If data, contextualised, is information, then how might information professionals put their skills to work in opening up access to data and supporting their patrons use of it? On the one hand, we have questions of access, on the other, sensemaking around the data. Let's look at each of them in turn.
Data accessibility starts with discoverability, and how to actually locate a dataset that may contain the data your require, but it doesn't end there.
Once we've found a dataset, how are we to download the data file? Many publishers release tabular datasets using Excel spreadsheet files which may contain multiple sheets; others release data using simple text based CSV files.
The latter have the advantage of generally being easy to open, although the file encoding used to save the file (particular from Windows office applications) may cause problems with accented characters.

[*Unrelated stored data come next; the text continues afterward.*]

import Summits.Schanuel.Schanuel.Theorems.ZilberEacGraphLift
import HarnessLib

/-!
# The graph lift `W^f(S)`, II: torus part, base, freeness

Zilber's Exponential-Algebraic Closedness, case ladder (host summit Schanuel, cell `pub-schanuel`,
seat 2, gen 6).  Continuation of `ZilberEacGraphLift`: for `S ⊆ ℂ^d × ℂ^d` and `f ∈ ℂ[x]`, the
torus part of the graph lift `W^f(S) = {s ∈ S, x_last = f(x_s)}` is `{graphPt f s t : s ∈ S ∩ G^d,
t ≠ 0}`; its base is the graph of `f` over the base `π(S ∩ G^d)`, so `addProjDim W^f(S) = addProjDim S`
(`addProjDim_graphVar`); multiplicative freeness lifts (`isMulFree_graphVar`, the new coordinate
`y_last` is free), and additive freeness lifts as soon as no nonzero integer multiple of `f` is
congruent to an affine `ℤ`-linear form on the base (`isAddFree_graphVar`).

HONEST FRAMING: bookkeeping towards `ECCell (n+1) d → ECCell n d`; `EC(3,2)` OPEN; nothing here
bears on Schanuel's conjecture (EAC ⇏ SC).
-/

noncomputable section

open MvPolynomial
open Literature.NumberTheory.Transcendental Literature.ModelTheory.Zilber

set_option linter.dupNamespace false

namespace Summit.Schanuel.Schanuel.Theorems

variable {d : ℕ} (f : MvPolynomial (Fin d) ℂ) {S : Set (Fin d ⊕ Fin d → ℂ)}

/-! ## The torus part of the graph lift -/

/-- `graphPt f s t` is a torus point iff `s` is and `t ≠ 0`. [folklore] -/
theorem graphPt_mem_torusLocus_iff (s : Fin d ⊕ Fin d → ℂ) (t : ℂ) :
    graphPt f s t ∈ torusLocus ℂ (d + 1) ↔ s ∈ torusLocus ℂ d ∧ t ≠ 0 := by
  rw [mem_torusLocus_iff, mem_torusLocus_iff, Fin.forall_fin_succ']
  simp only [graphPt_inr_castSucc, graphPt_inr_last]

/-- **The torus part of `W^f(S)`** consists of the `graphPt f s t` with `s ∈ S ∩ G^d`, `t ≠ 0`.
[folklore] -/
theorem mem_graphVar_inter_torusLocus_iff {w : Fin (d + 1) ⊕ Fin (d + 1) → ℂ} :
    w ∈ graphVar f S ∩ torusLocus ℂ (d + 1) ↔
      ∃ s ∈ S ∩ torusLocus ℂ d, ∃ t : ℂ, t ≠ 0 ∧ w = graphPt f s t := by
  constructor
  · rintro ⟨hw, hT⟩
    obtain ⟨s, hs, t, rfl⟩ := (mem_graphVar_iff f).1 hw
    obtain ⟨hsT, ht⟩ := (graphPt_mem_torusLocus_iff f s t).1 hT
    exact ⟨s, ⟨hs, hsT⟩, t, ht, rfl⟩
  · rintro ⟨s, ⟨hs, hsT⟩, t, ht, rfl⟩
    exact ⟨(graphPt_mem_graphVar_iff f s t).2 hs, (graphPt_mem_torusLocus_iff f s t).2 ⟨hsT, ht⟩⟩

/-- `graphPt f s t` lies in the torus part for `s ∈ S ∩ G^d`, `t ≠ 0`. [folklore] -/
theorem graphPt_mem_graphVar_inter_torusLocus {s : Fin d ⊕ Fin d → ℂ}
    (hs : s ∈ S ∩ torusLocus ℂ d) {t : ℂ} (ht : t ≠ 0) :
    graphPt f s t ∈ graphVar f S ∩ torusLocus ℂ (d + 1) :=
  (mem_graphVar_inter_torusLocus_iff f).2 ⟨s, hs, t, ht, rfl⟩

/-- The torus part of the graph lift is nonempty when `S ∩ G^d` is. [folklore] -/
theorem graphVar_inter_torusLocus_nonempty (hne : (S ∩ torusLocus ℂ d).Nonempty) :
    (graphVar f S ∩ torusLocus ℂ (d + 1)).Nonempty := by
  obtain ⟨s, hs⟩ := hne
  exact ⟨_, graphPt_mem_graphVar_inter_torusLocus f hs one_ne_zero⟩

/-- The projection of the torus part is `S ∩ G^d`. [folklore] -/
theorem image_pr_graphVar_inter_torusLocus :
    (fun (w : Fin (d + 1) ⊕ Fin (d + 1) → ℂ) (t : Fin d ⊕ Fin d) =>
        w (Sum.map Fin.castSucc Fin.castSucc t)) '' (graphVar f S ∩ torusLocus ℂ (d + 1)) =
      S ∩ torusLocus ℂ d := by
  ext s
  constructor
  · rintro ⟨w, hw, rfl⟩
    obtain ⟨s, hs, t, -, rfl⟩ := (mem_graphVar_inter_torusLocus_iff f).1 hw
    beta_reduce
    rwa [pr_graphPt]
  · intro hs
    exact ⟨graphPt f s 1, graphPt_mem_graphVar_inter_torusLocus f hs one_ne_zero, pr_graphPt f s 1⟩

/-! ## The base: the graph of `f` over `π(S ∩ G^d)` -/

/-- Points of the base: `(π s, f(π s))` with `s ∈ S ∩ G^d`. [folklore] -/
theorem mem_projAdd_image_graphVar_iff {v : Fin (d + 1) → ℂ} :
    v ∈ projAdd '' (graphVar f S ∩ torusLocus ℂ (d + 1)) ↔
      ∃ s ∈ S ∩ torusLocus ℂ d, v = Fin.snoc (projAdd s) (MvPolynomial.eval (projAdd s) f) := by
  constructor
  · rintro ⟨w, hw, rfl⟩
    obtain ⟨s, hs, t, -, rfl⟩ := (mem_graphVar_inter_torusLocus_iff f).1 hw
    exact ⟨s, hs, projAdd_graphPt f s t⟩
  · rintro ⟨s, hs, rfl⟩
    exact ⟨_, graphPt_mem_graphVar_inter_torusLocus f hs one_ne_zero, projAdd_graphPt f s 1⟩

/-- The substitution `ℂ[x, x_last] → ℂ[x]`, `x_last ↦ f`. [folklore] -/
def graphBaseHom : MvPolynomial (Fin (d + 1)) ℂ →ₐ[ℂ] MvPolynomial (Fin d) ℂ :=
  MvPolynomial.aeval (Fin.snoc X f)

/-- `graphBaseHom` on a small variable. [folklore] -/
@[simp] theorem graphBaseHom_X_castSucc (i : Fin d) :
    graphBaseHom f (X (Fin.castSucc i)) = X i := by
  simp [graphBaseHom]

/-- `graphBaseHom` on `x_last`. [folklore] -/
@[simp] theorem graphBaseHom_X_last : graphBaseHom f (X (Fin.last d)) = f := by
  simp [graphBaseHom]

/-- `graphBaseHom f (rename castSucc c) = c`: the substitution is onto. [folklore] -/
theorem graphBaseHom_rename (c : MvPolynomial (Fin d) ℂ) :
    graphBaseHom f (rename Fin.castSucc c) = c := by
  rw [graphBaseHom, aeval_rename]
  have : (Fin.snoc X f : Fin (d + 1) → MvPolynomial (Fin d) ℂ) ∘ Fin.castSucc = X := by
    funext i
    exact Fin.snoc_castSucc (α := fun _ => MvPolynomial (Fin d) ℂ) _ _ i
  rw [this, aeval_X_left, AlgHom.coe_id, id_eq]

/-- **Evaluation at a graph point** factors through the substitution:
`p(b, f(b)) = (graphBaseHom f p)(b)`. [folklore] -/
theorem eval_snoc_eval (b : Fin d → ℂ) (p : MvPolynomial (Fin (d + 1)) ℂ) :
    MvPolynomial.eval (Fin.snoc b (MvPolynomial.eval b f) : Fin (d + 1) → ℂ) p =
      MvPolynomial.eval b (graphBaseHom f p) := by
  induction p using MvPolynomial.induction_on with
  | C a =>
    rw [eval_C]
    change a = MvPolynomial.eval b (graphBaseHom f (algebraMap ℂ _ a))
    rw [AlgHom.commutes, MvPolynomial.algebraMap_eq, eval_C]
  | add p q hp hq => rw [map_add, map_add, map_add, hp, hq]
  | mul_X p j hp =>
    rw [map_mul, map_mul, map_mul, hp, eval_X]
    congr 1
    rcases Fin.eq_castSucc_or_eq_last j with ⟨i, rfl⟩ | rfl
    · rw [Fin.snoc_castSucc, graphBaseHom_X_castSucc, eval_X]
    · rw [Fin.snoc_last, graphBaseHom_X_last]

/-- **The base of `W^f(S)`**: `I(π(W^f(S) ∩ Gⁿ⁺¹)) = graphBaseHom⁻¹ (I(π(S ∩ Gⁿ)))`. [folklore] -/
theorem vanishingIdeal_projAdd_graphVar :
    vanishingIdeal ℂ (projAdd '' (graphVar f S ∩ torusLocus ℂ (d + 1))) =
      (vanishingIdeal ℂ (projAdd '' (S ∩ torusLocus ℂ d))).comap (graphBaseHom f) := by
  ext p
  rw [Ideal.mem_comap, mem_vanishingIdeal_iff, mem_vanishingIdeal_iff]
  constructor
  · intro h
    rintro _ ⟨s, hs, rfl⟩
    have := h _ ((mem_projAdd_image_graphVar_iff f).2 ⟨s, hs, rfl⟩)
    change MvPolynomial.eval _ p = 0 at this
    rw [eval_snoc_eval] at this
    exact this
  · intro h v hv
    obtain ⟨s, hs, rfl⟩ := (mem_projAdd_image_graphVar_iff f).1 hv
    change MvPolynomial.eval _ p = 0
    rw [eval_snoc_eval]
    exact h _ ⟨s, hs, rfl⟩

/-- `graphBaseHom f` is onto. [folklore] -/
theorem graphBaseHom_surjective : Function.Surjective (graphBaseHom f) :=
  fun c => ⟨rename Fin.castSucc c, graphBaseHom_rename f c⟩

/-- **`addProjDim W^f(S) = addProjDim S`**: the base of the lift is the graph of `f` over the base of
`S` (coordinate rings `ℂ[x, x_last]/graphBaseHom⁻¹(I(B)) ≅ ℂ[x]/I(B)`). [folklore] -/
theorem addProjDim_graphVar : addProjDim ℂ (d + 1) (graphVar f S) = addProjDim ℂ d S := by
  unfold addProjDim zariskiDim
  rw [vanishingIdeal_projAdd_graphVar]
  set I := vanishingIdeal ℂ (projAdd '' (S ∩ torusLocus ℂ d)) with hI
  have hker : RingHom.ker ((Ideal.Quotient.mk I).comp (graphBaseHom f).toRingHom) =
      I.comap (graphBaseHom f) := by
    rw [← RingHom.comap_ker, Ideal.mk_ker]
    rfl
  have hsurj : Function.Surjective ((Ideal.Quotient.mk I).comp (graphBaseHom f).toRingHom) :=
    Ideal.Quotient.mk_surjective.comp (graphBaseHom_surjective f)
  exact ringKrullDim_eq_of_ringEquiv (S := MvPolynomial (Fin d) ℂ ⧸ I)
    ((Ideal.quotEquivOfEq hker.symm).trans (RingHom.quotientKerEquivOfSurjective hsurj))

/-! ## Freeness -/

/-- The `ℤ`-linear form of `m` at `graphPt f s t`. [folklore] -/
theorem sum_graphPt_inl (m : Fin (d + 1) → ℤ) (s : Fin d ⊕ Fin d → ℂ) (t : ℂ) :
    (∑ j, (m j : ℂ) * graphPt f s t (Sum.inl j)) =
      (∑ i : Fin d, (m (Fin.castSucc i) : ℂ) * s (Sum.inl i)) +
        (m (Fin.last d) : ℂ) * MvPolynomial.eval (projAdd s) f := by
  rw [Fin.sum_univ_castSucc]
  simp only [graphPt_inl_castSucc, graphPt_inl_last]
  rfl

/-- The monomial of `m` at `graphPt f s t`. [folklore] -/
theorem prod_graphPt_inr (m : Fin (d + 1) → ℤ) (s : Fin d ⊕ Fin d → ℂ) (t : ℂ) :
    (∏ j, graphPt f s t (Sum.inr j) ^ m j) =
      (∏ i : Fin d, s (Sum.inr i) ^ m (Fin.castSucc i)) * t ^ m (Fin.last d) := by
  rw [Fin.prod_univ_castSucc]
  simp only [graphPt_inr_castSucc, graphPt_inr_last]

/-- **Multiplicative freeness lifts** (the new coordinate `y_last` is free). [folklore] -/
theorem isMulFree_graphVar (hne : (S ∩ torusLocus ℂ d).Nonempty)
    (hmul : IsMulFree ℂ d (S ∩ torusLocus ℂ d)) :
    IsMulFree ℂ (d + 1) (graphVar f S ∩ torusLocus ℂ (d + 1)) := by
  intro m hm
  rintro ⟨c, hc⟩
  obtain ⟨s₀, hs₀⟩ := hne
  by_cases hml : m (Fin.last d) = 0
  · have hm' : (fun i : Fin d => m (Fin.castSucc i)) ≠ 0 := fun h => hm (by
      funext j
      rcases Fin.eq_castSucc_or_eq_last j with ⟨i, rfl⟩ | rfl
      exacts [congrFun h i, hml])
    refine hmul (fun i => m (Fin.castSucc i)) hm' ⟨c, fun z hz => ?_⟩
    have h1 := hc _ (graphPt_mem_graphVar_inter_torusLocus f hz one_ne_zero)
    rwa [prod_graphPt_inr, hml, zpow_zero, mul_one] at h1
  · have h1 := hc _ (graphPt_mem_graphVar_inter_torusLocus f hs₀ one_ne_zero)
    have h2 := hc _ (graphPt_mem_graphVar_inter_torusLocus f hs₀ two_ne_zero)
    rw [prod_graphPt_inr, one_zpow, mul_one] at h1
    rw [prod_graphPt_inr, h1] at h2
    have hc0 : c ≠ 0 := by
      rw [← h1]
      exact Finset.prod_ne_zero_iff.2 fun i _ => zpow_ne_zero _ (hs₀.2 i)
    have h3 : (2 : ℂ) ^ m (Fin.last d) = 1 := by
      have := h2
      nth_rw 2 [← mul_one c] at this
      exact mul_left_cancel₀ hc0 this
    have h4 : (2 : ℝ) ^ m (Fin.last d) = (2 : ℝ) ^ (0 : ℤ) := by
      have := congrArg (fun z : ℂ => ‖z‖) h3
      simp only [norm_zpow, Complex.norm_ofNat, norm_one] at this
      rw [this, zpow_zero]
    exact hml (zpow_right_injective₀ (by norm_num) (by norm_num) h4)

/-- **Additive freeness lifts** when `S ∩ G^d` is additively free and no nonzero integer multiple of
`f` is congruent on the base to an affine `ℤ`-linear form. [folklore] -/
theorem isAddFree_graphVar (hadd : IsAddFree ℂ d (S ∩ torusLocus ℂ d))
    (hf : ∀ (m : Fin d → ℤ) (q : ℤ), q ≠ 0 → ∀ c : ℂ, ¬ ∀ z ∈ S ∩ torusLocus ℂ d,
      (∑ i, (m i : ℂ) * z (Sum.inl i)) + (q : ℂ) * MvPolynomial.eval (projAdd z) f = c) :
    IsAddFree ℂ (d + 1) (graphVar f S ∩ torusLocus ℂ (d + 1)) := by
  intro m hm
  rintro ⟨c, hc⟩
  by_cases hml : m (Fin.last d) = 0
  · have hm' : (fun i : Fin d => m (Fin.castSucc i)) ≠ 0 := fun h => hm (by
      funext j
      rcases Fin.eq_castSucc_or_eq_last j with ⟨i, rfl⟩ | rfl
      exacts [congrFun h i, hml])
    refine hadd (fun i => m (Fin.castSucc i)) hm' ⟨c, fun z hz => ?_⟩
    have h1 := hc _ (graphPt_mem_graphVar_inter_torusLocus f hz one_ne_zero)
    rwa [sum_graphPt_inl, hml, Int.cast_zero, zero_mul, add_zero] at h1
  · refine hf (fun i => m (Fin.castSucc i)) (m (Fin.last d)) hml c fun z hz => ?_
    have h1 := hc _ (graphPt_mem_graphVar_inter_torusLocus f hz one_ne_zero)
    rwa [sum_graphPt_inl] at h1

end Summit.Schanuel.Schanuel.Theorems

A downside of CSV files is that they do not contain information about what sort of thing is represented by each data column (whether it's a date column, for example, or a numerical column), although there are steps being taking to address this by bundling CSV data files with additional metadata files; (for example, the ONS are exploring the use of the tabular data package).
Many datasets need cleaning before they can be used - so-called "dirty data" may include typographical errors, arbitrary use of abbreviations (Limited, Ltd and Ltd. are not the same thing...) or date formats (10th March, 2014, 3-10-14, 10/03/14 may all refer to the same date but unless you treat them as dates they'll be seen as distinct). £1,249 million may be an amount, but it's not a number we can do sums with (unlike 1249000000, for example, which we can easily work with).
Others need reshaping before we can effectively work with them. A spreadsheet in a wide format containing monthly figures with a separate month for each column may be easier to work with if the data is cast into a long form with one column identifying the month and a second the actual figure.
Another important question to ask when publishing data relates to the granularity of the data sets you share. It's all very well publishing monthly datasets as separate files, but what if someone wants to do a time series analysis over a period of months? Is it up to them to download all the separate data files (or do you only publish "this month's data"?) and aggregate it before downloading it?
One approach is to make available the whole of a dataset available as a single database file (indeed, this is encouraged by pure open data definitions), another to allow users to make their own queries onto your database and then export just the data they want.
On sites like the Electoral Commission's PEF Online (party and election funding) website, an empty search returns all the data that can be downloaded as a CSV file.
And if you really want your data to be used? Firstly, make sure the license conditions are clear (public sector bodies should use OGL, the Open Government License, wherever possible; for others, a good place to start is the list of conformant licenses on the OpenDefinition website). Secondly, try to make your data linkable by including in it identifiers (where appropriate) using standard identification schemes; for example, when talking about companies, try to identify them by company number; if talking about publications, include ISBNs or DOIs.
Making sense of data
Once access to a dataset has been gained, the question naturally arises as to how to work with it.
Accessibility issues around data filetypes, formats, and shapes may make it easier or harder for a user to work with the data in an analysis tool of their choice. Supporting tool choice - and the adoption of tools that facilitate good working proactices and effective workflows - is an important consideration when thinking about how data will be used.
For many people, that tool is likely to be Excel. In the enterprise, data warehouses allow users to interrogate data cubes and look at garish charts to their heart's content. But even so, many users will still download the dataset and open it as a spreadsheet, where they can torture it using formulas and macros of their own devising. (This creates a whole other set of data management and data quality issues, but we won't go there in this post!)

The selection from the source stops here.